I very recently decided to mod my wonderful, but neglected, LG V30. H933. By following the various guides, I unlocked the bootloader, installed twrp, rooted with magisk. Then using this thread https://forum.xda-developers.com/lg-v30/how-to/canadian-h933-compatibility-h930-roms-t3897586 prepared it for a Pie custom ROM (a tedious process, but it works just fine). I then installed LOS16 H930, no gapps. Using opencamera instead of gcam. All went well, but the camera/flashlight and a few of my user apps wouldn't work.
As many of you know, you can get the camera/flashlight working by setting selinux permissive. However, you need the permissions enabled at the boot/startup level. Executing setenforce 0 as root won't get the camera working in this situation. However, patching the kernel command line, which is what Kernel-Sepolicy-Patcher.zip does will do the trick. Unfortunately, this situation presents us with a dilemma. Running your device in selinux permissive full-time is a security risk one should not take. But having to boot into recovery, run a patcher, then reboot when you want to take a photo...and then repeating the process to go back to enforcing mode, is too tedious.
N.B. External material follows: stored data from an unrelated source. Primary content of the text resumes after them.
import Summits.BirchSwinnertonDyer.BirchSwinnertonDyer.Theorems.EdixhovenFibreFiveSevenStarredOptimalManinUnitFiveSevenLocalFormulaSupersingularCellsNumerology
import Literature.NumberTheory.PAdicHodge.AinfRamifiedOmegaPeriodNonvanishingSupersingularTower
import HarnessLib

/-!
# Kato's explicit reciprocity FORMULA for the direct representation at the UNSTARRED potentially SUPERSINGULAR cells `(5; II)`, `(5; IV)`, `(7; III)`
# — the supersingular numerology with NO ramification inequality (route `EdixhovenFibreFiveSeven`, line `kato-lever`; seat `bsd-line-edix-p1` g33, LEAD)

HONEST FRAMING. Two theorems (no definition, no named fact, no instance, no `sorry`); helper `--supports` the Manin crux LOW
(`SupersingularTorsionOptimalManinUnitFive`, stmt-BirchSwinnertonDyer-23884, cell `(5; II)`) — and, through the same cells, TDS57 (stmt-BirchSwinnertonDyer-22227) /
KP57 (stmt-BirchSwinnertonDyer-23810) — whose conditional closers of record (`…OptimalManinUnitFiveSevenOfReciprocityLaw`, `…KPResidueOfReciprocityLaw`, LEAD g19)
still take Kato's explicit reciprocity law [REC-tower] (`tatePairingPoint_eq_trace_expStar_log_tower`, cite-only) or hT₂ as a hypothesis at the UNSTARRED cells.
Companion of the width seat's `…LocalFormulaUnstarredOrdinaryCells` (edix-p4 g31: the three unstarred ORDINARY cells). Nothing is closed; no crux is proved;
**BSD is not proved by any of this.**

WHY A NEW NUMEROLOGY THEOREM. The LOC@ss numerology of K★ (`…LocalFormulaSupersingularCellsNumerology.localFormula_of_numerology`, g30) carries the (N1′)
inequalities `e < 9 ∧ e < r₄ + 4` (at `5`) / `e < 13 ∧ e < r₆ + 6` (at `7`) of `AinfRamTop.omegaPeriod_model_five/seven_ne_zero_of_lt` (torsion SEPARATION:
a `p`-torsion point of `Ŵ(𝔪_{ℂ_F})` of norm `≤ ‖ϖ‖` vanishes). They hold at the starred cells and at `(5; IV)`, `(7; III)`, but FAIL BY EQUALITY at the
Kodaira-II cell at `5` — `(p; e, r₄, t₄) = (5; 6, 2, 1)`, `6 = 2 + 4`, the canonical-subgroup regime (tree `DeRhamSupersingularRamifiedCells`: «still
outside»). The Literature theorem (N1‴) `AinfRamTop.omegaPeriod_ne_zero_of_varpi_shape_tower` (this seat, `AinfRamifiedOmegaPeriodNonvanishingSupersingularTower`)
proves the ω-period non-vanishing by ϖ-ADIC TOWER DESCENT instead (the height-two twin of the ordinary (N1″)), with NO inequality; so:

* ★★★ `localFormula_of_numerology_of_pos` — `localFormula_of_numerology` VERBATIM (statement and proof) with `h5`/`h7` weakened to `p = 5 → 0 < r₄`,
  `p = 7 → 0 < r₆` (supersingularity of the CM fibre only), the (N1′) call replaced by (N1‴) `AinfRamTop.omegaPeriod_model_ne_zero_of_pos`;
* ★★★ `localFormulaUnstarredSupersingularCells` — Kato's formula `⟨[η″], P′⟩ = Tr_{K_{v′}/ℚ_p}(c′ · exp*_{d″}(η″) · log_{ω′} P′)` (`∀ d″ ∃ c′`) for the DIRECT
  representation of every globally minimal `W′/ℚ`, `p ∈ {5, 7}`, additive at `p`, `E[p]` irreducible, no `Iₙ*` fibre at `p`, `ord_p Δ_min ≤ 4`, on the cell
  table `(5, ord = 2) ↦ e = 6`, `(5, ord = 4) ↦ e = 3`, `(7, ord = 3) ↦ e = 4` (Kodaira II and IV at `5`, III at `7`: `j̃ ∈ {0, 1728}`, SUPERSINGULAR), over
  the completion `K_{v′}` of ANY number field `K ∋ α`, `α^e = p`, at ANY `v′ ∋ p`, every compatible `ω′`, every alternating Weil tower, the Prop-1.2.3 binders
  handed over — the binder shape of `localFormulaUnstarredOrdinaryCells` / `stub_localFormulaSupersingularCells`. Numerology `(e; k,m,n; r₄,r₆; t₄,t₆)`:
  `(6; 1,1,1; 2,0; 1,0)`, `(3; 1,2,2; 2,0; 2,0)`, `(4; 1,1,2; 0,2; 0,1)`; `0 ≤ ord_p j` by `MemberManinUnitFiveSevenGlue.padicValRat_j_nonneg_of_forall_ne_Istar`.

NEXT (this seat): REC at the cyclotomic towers `ℚ_v ⊆ ℚ(ζ_m)_w` for these cells through the generic bridge (`recTowerAt_cyclotomic_of_formula_over_ext` /
edix-p4's `…_over_completion`, de Rham by `DeRhamAtFiveSeven.isDeRham_adicCompletion_rat_fiveSeven`), then LOW ⟸ {modularity, P1-bar} through
`katoNeronBody_of_sl2NeronValuesBar_of_rangeAt`.

References: [Kato1993LNM1553] Ch. II Thm. 1.4.1 (3)–(4), Lemma 1.4.3–1.4.5, §1.2.4; [BlochKato1990] Prop. 3.8, Ex. 3.10.1, Example 3.11;
[Serre1967GroupesPDivisibles] §5 Lemme 3; [Fontaine1982FormesDifferentielles] §5; [SilvermanAEC2009] III.1, Prop. III.8.1, VII.5.5, IV.7.5, Thm. IV.6.4;
[SilvermanATAEC1994] IV Table 4.1.
-/

set_option autoImplicit false
-- single-conjunct summit: `Summit.BirchSwinnertonDyer.BirchSwinnertonDyer.…` repeats the name by design
set_option linter.dupNamespace false

noncomputable section

open Field Function ValuativeRel WittVector NumberField IsDedekindDomain Polynomial
open scoped NumberField Topology Classical NNReal
open Literature.NumberTheory.PAdicHodge Literature.NumberTheory.GaloisRepresentations
  Literature.NumberTheory.GaloisRepresentations.IsNonarchimedeanLocalField Literature.NumberTheory.GaloisRepresentations.LubinTate
  Literature.NumberTheory.GaloisCohomology Literature.NumberTheory.EllipticCurves Literature.NumberTheory.EllipticCurves.FormalGroupChart
  Literature.NumberTheory.PAdicHodge.GaloisContinuity Literature.IUT.LogVolume Literature.RingTheory.FormalGroups
  Literature.AlgebraicGeometry.Resolution _root_.WeierstrassCurve
  Literature.NumberTheory.EllipticCurves.Rank1Residual Literature.NumberTheory.DiophantineGeometry Rat.HeightOneSpectrum
  Summit.BirchSwinnertonDyer.Rank1Residual Summit.BirchSwinnertonDyer.Rank1Residual.Additive
  Summit.BirchSwinnertonDyer.BirchSwinnertonDyer.Theorems.StarredOptimalManinUnitFiveSevenSupersingularCellsModels
  Summit.BirchSwinnertonDyer.BirchSwinnertonDyer.Theorems.KimAtThreeDeepLowerExpStarOmega
  Summit.BirchSwinnertonDyer.BirchSwinnertonDyer.Theorems.StarredOptimalManinUnitFiveSevenLocalFormulaSupersingularCellsNumerology

namespace Summit.BirchSwinnertonDyer.BirchSwinnertonDyer.Theorems.LocalFormulaUnstarredSupersingularCells

/-! ## §1 The supersingular numerology with no ramification inequality -/

variable (W : WeierstrassCurve ℚ) [W.IsElliptic] [W.IsGloballyMinimal] (p : ℕ) [hp : Fact p.Prime]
After spending days deep diving into the seemingly bottomless pit of android camera (a terrific learning experience), running through all the init scripts, services, selinux stuff, etc., etc. For a number of reasons, I never really found the exact solution I was looking for. Finally, I decided upon the following method to deal with the issue. Keep in mind that this still opens up security a little bit, but it's a helluva lot better than running SELinux *permissive* (i.e. no SElinux security at all). I performed most of the work on my arch linux system, but alternatively you can do this using an adb shell or a terminal app on the device.
WARNING / DISCLAIMER: If you mess up or brick your phone, it's on you. It's YOUR responsibility - not mine.
Directions:
1) Obtain a copy of your current boot partition:
Code:
dd if=/dev/block/bootdevice/by-name/boot of=/sdcard/boot.img
2) Copy boot.img to the PC's current directory:
Code:
adb pull /sdcard/boot.img
3) Use magisk's magiskboot utility to unpack boot.img (kernel, ramdisk, kernel dtb, etc):
Code:
./magiskboot unpack boot.img
4) Extract the sepolicy file from ramdisk.cpio:
Code:
./magiskboot cpio ramdisk.cpio "extract sepolicy sepolicy"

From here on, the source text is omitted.